Machine learning in artificial intelligence algorithms is prone to over-fitting and under-fitting in the construction of prediction models. Underfitting refers to when a model performs poorly in a training set, verification set and/or test set; over-fitting means that a model performs well in a training set, but poorly in a verification and/or testing stage, that is, the model has poor generalizability. In this study, the GBM algorithm was the most stable in both the training group and the test group. Therefore, it is the most reliable for determining the weight of various risk factors. However, multi-center queue research must be incorporated to train the model, in order to improve its performance.

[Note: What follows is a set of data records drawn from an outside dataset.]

import Mathlib
import HarnessLib
import Literature.Analysis.FluidPDE.ExtremeGrowthBlowupRate
import Literature.Analysis.FluidPDE.ExtremeGrowthBoundsProofs
import Literature.Analysis.FluidPDE.MillerMiddleEigenvalueTorus
import Literature.Analysis.FluidPDE.TorusNSEnstrophyContinuation

/-!
# nsreg-p1 ROUND-15 (planned door S16 «plane-strain window door»), rung (ii): the TYPE-FREE explicit-constant rung
# on the torus — `λ₂⁺(t,x) ≤ ε/(T−t)` with `ε < 1/4` forbids blow-up at `T`

DIRECTOR-NS g6 #13 (b) («the type-free rung is a corollary of tree theorems
`torusEnstrophy_le_mul_exp_integral_middleEigenvalueBound` + `inv_sqrt_le_torusEnstrophy` — land it, corollary-level»).
For a classical zero-mean solution of the unit-viscosity… (any `ν > 0`) Navier–Stokes system on `𝕋³ × [0,T)` whose
MIDDLE principal strain satisfies the scale-critical one-sided bound `λ₂(∇u(t,x)) ≤ ε/(T − t)` for all `(t,x)` with
`0 ≤ ε < 1/4`:

* `torusEnstrophy_le_of_middleEigenvalue_le_typeI` — the enstrophy grows at most like `ℰ(u(t)) ≤ ℰ(u(0)) (T/(T−t))^{2ε}`
  (Miller / Neustupa–Penel Grönwall `torusEnstrophy_le_mul_exp_integral_middleEigenvalueBound` with the continuous
  majorant `Λ(s) = ε/(T−s)` on `[0,t]`, `∫₀ᵗ Λ = ε log (T/(T−t))`);
* `bddAbove_torusEnstrophy_of_middleEigenvalue_le_typeI` — hence the enstrophy stays BOUNDED on `[0,T)`: were it
  unbounded, Leray's necessary rate `ℰ(u(t)) ≥ (2 C_LD (T−t))^{−1/2}` (`inv_sqrt_le_torusEnstrophy` over the discharged
  `LuDoering2008_enstrophyRate_le_holds`) would contradict the growth bound since `2ε < 1/2`;
* `Torus.classicalNS_continuation_of_middleEigenvalue_le_typeI` — so the solution extends classically past `T`
  (`Torus.classicalNS_continuation_of_gradNormSq_le`).

The threshold `1/4` is the torus tree constant (`∂ₜℰ ≤ 2 λ₂⁺ ℰ`); it is NOT in the `L¹_t`-family of Neustupa–Penel 2003 /
Miller 2020 (`∫₀ᵀ ε/(T−t) dt = ∞`).  Seat nsreg-p6 g7 (anchor `--supports stmt-NavierStokesRegularity-11719` per the director).
WHAT THIS IS NOT: not NS regularity (a conditional, explicit-constant continuation criterion on 𝕋³); not the ℝ³ rung
(whose bricks are `MillerMiddleEigenvalueSupGronwall` + `NSLerayBlowupRateEnstrophy` + the Miller patch plumbing).
-/

noncomputable section

open MeasureTheory Set Function Filter Topology
open scoped InnerProductSpace RealInnerProductSpace
open Literature.Analysis Literature.Analysis.FluidPDE Literature.Analysis.FunctionSpaces

-- the summit and its single sub-problem share the name (CONVENTIONS §1), as in every Theorems file
set_option linter.dupNamespace false

namespace Summit.NavierStokesRegularity.NavierStokesRegularity.Theorems.PlaneStrainDoorTypeFreeRungTorus

variable {d : Type*} [Fintype d] [DecidableEq d]

/-- `∫₀ᵗ ε/(T−s) ds = ε log (T/(T−t))` for `t < T` (`T > 0`). -/
theorem integral_eps_div_sub (T ε t : ℝ) (hT : 0 < T) (ht : t < T) :
    ∫ s in (0 : ℝ)..t, ε / (T - s) = ε * Real.log (T / (T - t)) := by
  have h1 : ∫ s in (0 : ℝ)..t, ε / (T - s) = ε * ∫ s in (0 : ℝ)..t, (T - s)⁻¹ := by
    rw [← intervalIntegral.integral_const_mul]
    refine intervalIntegral.integral_congr fun s _ => ?_
    simp [div_eq_mul_inv]
  rw [h1, intervalIntegral.integral_comp_sub_left (fun x => x⁻¹) T, sub_zero,
    integral_inv_of_pos (by linarith) hT]

/-- **Growth bound**: `λ₂ ≤ ε/(T−t)` on `[0,T)` ⇒ `ℰ(u(t)) ≤ ℰ(u(0)) · (T/(T−t))^{2ε}` for `t ∈ [0,T)`. -/
theorem torusEnstrophy_le_of_middleEigenvalue_le_typeI (hd : Fintype.card d = 3) {ν T ε : ℝ} (hν : 0 < ν)
    (hT : 0 < T) (hε0 : 0 ≤ ε) {u : ℝ → UnitAddTorus d → EuclideanSpace ℝ d} {p : ℝ → UnitAddTorus d → ℝ}
    (h : Torus.IsClassicalNSSolutionOn (Ico 0 T) ν 0 u p)
    (hΛ : ∀ s ∈ Ico 0 T, ∀ x, ∀ hx : (Matrix.of fun i j =>
        (Torus.partialDeriv j (u s) x i + Torus.partialDeriv i (u s) x j) / 2).IsHermitian,
        hx.eigenvalues₀ (Fin.cast hd.symm 1) ≤ ε / (T - s))
    {t : ℝ} (ht : t ∈ Ico 0 T) :
    torusEnstrophy (u t) ≤ torusEnstrophy (u 0) * (T / (T - t)) ^ (2 * ε) := by
  rcases ht.1.eq_or_lt with h0 | h0t
  · rw [← h0, sub_zero, div_self hT.ne', Real.one_rpow, mul_one]
  have hsub : Icc 0 t ⊆ Ico 0 T := fun s hs => ⟨hs.1, hs.2.trans_lt ht.2⟩
  have ht' : Torus.IsClassicalNSSolutionOn (Icc 0 t) ν 0 u p := h.mono hsub (uniqueDiffOn_Icc h0t)
  have hΛc : ContinuousOn (fun s => ε / (T - s)) (Icc 0 t) := by
    refine continuousOn_const.div (continuousOn_const.sub continuousOn_id) fun s hs => ?_
    have : s < T := hs.2.trans_lt ht.2
    linarith
  have hΛ0 : ∀ s ∈ Icc 0 t, 0 ≤ ε / (T - s) := fun s hs =>
    div_nonneg hε0 (by linarith [hs.2.trans_lt ht.2])
  have hmain := torusEnstrophy_le_mul_exp_integral_middleEigenvalueBound hd hν.le h0t ht' hΛc hΛ0
    (fun s hs x hx => hΛ s (hsub hs) x hx) ⟨h0t.le, le_rfl⟩
  rw [integral_eps_div_sub T ε t hT ht.2] at hmain
  have hTt : 0 < T / (T - t) := div_pos hT (sub_pos.2 ht.2)
  have hexp : Real.exp (2 * (ε * Real.log (T / (T - t)))) = (T / (T - t)) ^ (2 * ε) := by
    rw [Real.rpow_def_of_pos hTt]; congr 1; ring
  rwa [hexp] at hmain

/-- **Boundedness of the enstrophy**: `λ₂ ≤ ε/(T−t)` on `[0,T)` with `ε < 1/4` ⇒ `ℰ(u(·))` is bounded on `[0,T)`
(zero-mean classical solution on `𝕋³`). -/
theorem bddAbove_torusEnstrophy_of_middleEigenvalue_le_typeI (hd : Fintype.card d = 3) {ν T ε : ℝ} (hν : 0 < ν)
    (hT : 0 < T) (hε0 : 0 ≤ ε) (hε : ε < 1 / 4) {u : ℝ → UnitAddTorus d → EuclideanSpace ℝ d}
    {p : ℝ → UnitAddTorus d → ℝ} (h : Torus.IsClassicalNSSolutionOn (Ico 0 T) ν 0 u p)
    (hmean : ∀ t ∈ Ico 0 T, Torus.HasZeroMean (u t))
    (hΛ : ∀ s ∈ Ico 0 T, ∀ x, ∀ hx : (Matrix.of fun i j =>
        (Torus.partialDeriv j (u s) x i + Torus.partialDeriv i (u s) x j) / 2).IsHermitian,
        hx.eigenvalues₀ (Fin.cast hd.symm 1) ≤ ε / (T - s)) :
    BddAbove ((fun t => torusEnstrophy (u t)) '' Ico 0 T) := by
  have hgrow : ∀ t ∈ Ico 0 T, torusEnstrophy (u t) ≤ torusEnstrophy (u 0) * (T / (T - t)) ^ (2 * ε) :=
    fun t ht => torusEnstrophy_le_of_middleEigenvalue_le_typeI hd hν hT hε0 h hΛ ht
  set E₀ : ℝ := torusEnstrophy (u 0) with hE₀
  have hE₀0 : 0 ≤ E₀ := torusEnstrophy_nonneg _
  by_contra hunb
  -- positivity of the enstrophy at every time (else it would vanish from some time on and be bounded)
  have hpos : ∀ t ∈ Ico 0 T, 0 < torusEnstrophy (u t) := by
    intro t₁ ht₁
    by_contra hle
    have hz : torusEnstrophy (u t₁) = 0 := le_antisymm (not_lt.1 hle) (torusEnstrophy_nonneg _)
    apply hunb
    refine ⟨E₀ * (T / (T - t₁)) ^ (2 * ε), ?_⟩
    rintro _ ⟨t, ht, rfl⟩
    rcases le_or_gt t t₁ with htt | htt
    · -- before `t₁`: the growth bound, monotone in `t`
      refine (hgrow t ht).trans (mul_le_mul_of_nonneg_left ?_ hE₀0)
      refine Real.rpow_le_rpow (div_pos hT (sub_pos.2 ht.2)).le ?_ (by linarith)
      exact div_le_div_of_nonneg_left hT.le (sub_pos.2 ht₁.2) (by linarith)
    · -- after `t₁`: Grönwall from `t₁` with zero initial enstrophy
      have hsub : Icc t₁ t ⊆ Ico 0 T := fun s hs => ⟨ht₁.1.trans hs.1, hs.2.trans_lt ht.2⟩
      have ht' : Torus.IsClassicalNSSolutionOn (Icc t₁ t) ν 0 u p := h.mono hsub (uniqueDiffOn_Icc htt)
      have hΛc : ContinuousOn (fun s => ε / (T - s)) (Icc t₁ t) := by
        refine continuousOn_const.div (continuousOn_const.sub continuousOn_id) fun s hs => ?_
        have : s < T := hs.2.trans_lt ht.2
        linarith
      have hΛ0 : ∀ s ∈ Icc t₁ t, 0 ≤ ε / (T - s) := fun s hs =>
        div_nonneg hε0 (by linarith [hs.2.trans_lt ht.2])
      have hm := torusEnstrophy_le_mul_exp_integral_middleEigenvalueBound hd hν.le htt ht' hΛc hΛ0
        (fun s hs x hx => hΛ s (hsub hs) x hx) ⟨htt.le, le_rfl⟩
      rw [hz, zero_mul] at hm
      exact hm.trans (mul_nonneg hE₀0 (Real.rpow_nonneg (div_pos hT (sub_pos.2 ht₁.2)).le _))
  -- Leray's necessary rate vs the growth bound, at a time close to `T`
  set C : ℝ := luDoeringConst ν with hC
  have hC0 : 0 < C := luDoeringConst_pos hν
  set γ : ℝ := 1 / 2 - 2 * ε with hγ
  have hγ0 : 0 < γ := by rw [hγ]; linarith
  set M : ℝ := E₀ * T ^ (2 * ε) * Real.sqrt (2 * C) with hM
  have hM0 : 0 ≤ M := by positivity
  -- `δ` with `M δ^γ < 1` and `δ ≤ T/2`
  set δ₀ : ℝ := (1 / (2 * (M + 1))) ^ (1 / γ) with hδ₀
  have hδ₀pos : 0 < δ₀ := Real.rpow_pos_of_pos (by positivity) _
  have hδ₀γ : δ₀ ^ γ = 1 / (2 * (M + 1)) := by
    rw [hδ₀, ← Real.rpow_mul (by positivity), one_div_mul_cancel hγ0.ne', Real.rpow_one]
  set δ : ℝ := min δ₀ (T / 2) with hδ
  have hδpos : 0 < δ := lt_min hδ₀pos (half_pos hT)
  have hδT : δ < T := (min_le_right _ _).trans_lt (half_lt_self hT)
  have hδγ : δ ^ γ ≤ 1 / (2 * (M + 1)) := by
    rw [← hδ₀γ]; exact Real.rpow_le_rpow hδpos.le (min_le_left _ _) hγ0.le
  have hMδ : M * δ ^ γ < 1 := by
    calc M * δ ^ γ ≤ M * (1 / (2 * (M + 1))) := mul_le_mul_of_nonneg_left hδγ hM0
      _ < 1 := by rw [mul_one_div, div_lt_one (by positivity)]; linarith
  -- the time `t = T - δ`
  set t : ℝ := T - δ with htdef
  have ht : t ∈ Ico 0 T := ⟨by rw [htdef]; linarith, by rw [htdef]; linarith⟩
  have hTt : T - t = δ := by rw [htdef]; ring
  have hlow := inv_sqrt_le_torusEnstrophy LuDoering2008_enstrophyRate_le_holds hd hν h hmean hpos hunb ht
  have hup := hgrow t ht
  rw [hTt] at hlow hup
  -- `1/√(2Cδ) ≤ E₀ (T/δ)^{2ε}` ⇒ `1 ≤ M δ^γ`
  have hsq : 0 < Real.sqrt (2 * C * δ) := Real.sqrt_pos.2 (by positivity)
  have hchain : 1 / Real.sqrt (2 * C * δ) ≤ E₀ * (T / δ) ^ (2 * ε) := hlow.trans hup
  have h1 : 1 ≤ E₀ * (T / δ) ^ (2 * ε) * Real.sqrt (2 * C * δ) := by
    rw [div_le_iff₀ hsq] at hchain; linarith
  have hid : E₀ * (T / δ) ^ (2 * ε) * Real.sqrt (2 * C * δ) = M * δ ^ γ := by
    rw [hM, hγ, Real.div_rpow hT.le hδpos.le, Real.sqrt_eq_rpow, Real.sqrt_eq_rpow,
      Real.mul_rpow (by positivity) hδpos.le]
    have e1 : δ ^ (1 / 2 - 2 * ε) = δ ^ (1 / 2 : ℝ) / δ ^ (2 * ε) := by
      rw [Real.rpow_sub hδpos]
    rw [e1]
    field_simp
  rw [hid] at h1
  linarith

/-- **The type-free rung on the torus**: a classical zero-mean solution on `𝕋³ × [0,T)` with
`λ₂(∇u(t,x)) ≤ ε/(T−t)`, `0 ≤ ε < 1/4`, extends to a classical zero-mean solution on a closed slab `[0,T']`, `T' > T`. -/
theorem classicalNS_continuation_of_middleEigenvalue_le_typeI (hd : Fintype.card d = 3) {ν T ε : ℝ} (hν : 0 < ν)
    (hT : 0 < T) (hε0 : 0 ≤ ε) (hε : ε < 1 / 4) {u : ℝ → UnitAddTorus d → EuclideanSpace ℝ d}
    {p : ℝ → UnitAddTorus d → ℝ} (h : Torus.IsClassicalNSSolutionOn (Ico 0 T) ν 0 u p)
    (hmean : ∀ t ∈ Ico 0 T, Torus.HasZeroMean (u t))
    (hΛ : ∀ s ∈ Ico 0 T, ∀ x, ∀ hx : (Matrix.of fun i j =>
        (Torus.partialDeriv j (u s) x i + Torus.partialDeriv i (u s) x j) / 2).IsHermitian,
        hx.eigenvalues₀ (Fin.cast hd.symm 1) ≤ ε / (T - s)) :
    ∃ T' : ℝ, T < T' ∧ ∃ (u' : ℝ → UnitAddTorus d → EuclideanSpace ℝ d) (p' : ℝ → UnitAddTorus d → ℝ),
      Torus.IsClassicalNSSolutionOn (Icc 0 T') ν 0 u' p' ∧ (∀ t ∈ Icc 0 T', Torus.HasZeroMean (u' t)) ∧
        ∀ t ∈ Ico 0 T, u' t = u t := by
  obtain ⟨B, hB⟩ := bddAbove_torusEnstrophy_of_middleEigenvalue_le_typeI hd hν hT hε0 hε h hmean hΛ
  refine Torus.classicalNS_continuation_of_gradNormSq_le hd hν hT h hmean (E₁ := 2 * B) fun t ht => ?_
  have hb : torusEnstrophy (u t) ≤ B := hB ⟨t, ht, rfl⟩
  rw [gradNormSq_eq_two_mul_torusEnstrophy]
  linarith

end Summit.NavierStokesRegularity.NavierStokesRegularity.Theorems.PlaneStrainDoorTypeFreeRungTorus

end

This study has several limitations. Firstly, it is a retrospective study of postoperative patients with gastric cancer. And the greater bias is that there is likely a specific phenotype among East Asian patients that is different than other demographic groups which could render our ML model less useful when applied broadly, though it would still be valuable among East Asian patients, who likely have the most to gain from such a model given their higher incidence of GC. Furthermore, we have neither analyzed nor given predictions for gastric cancer patients with other malignant tumors. Finally, the variation trends for NLR and PLR in the occurrence and progression of gastric cancer could be refined and discussed further in the future. However, as NLR and PLR detection have the advantages of convenient and rapid detection, future research is needed to verify their clinical effects. Thus, a large sample study will be needed in the future. Moreover, the mechanism of the interaction between inflammation and gastric cancer needs further study. This could provide a new target for molecular targeted therapy for gastric cancer.

Conclusion

Inflammation, as a feature of gastric cancer, provides a new direction for further study of invasion and metastasis in gastric cancer. The results of this study show that machine learning can improve the prediction of gastric cancer prognosis after surgery.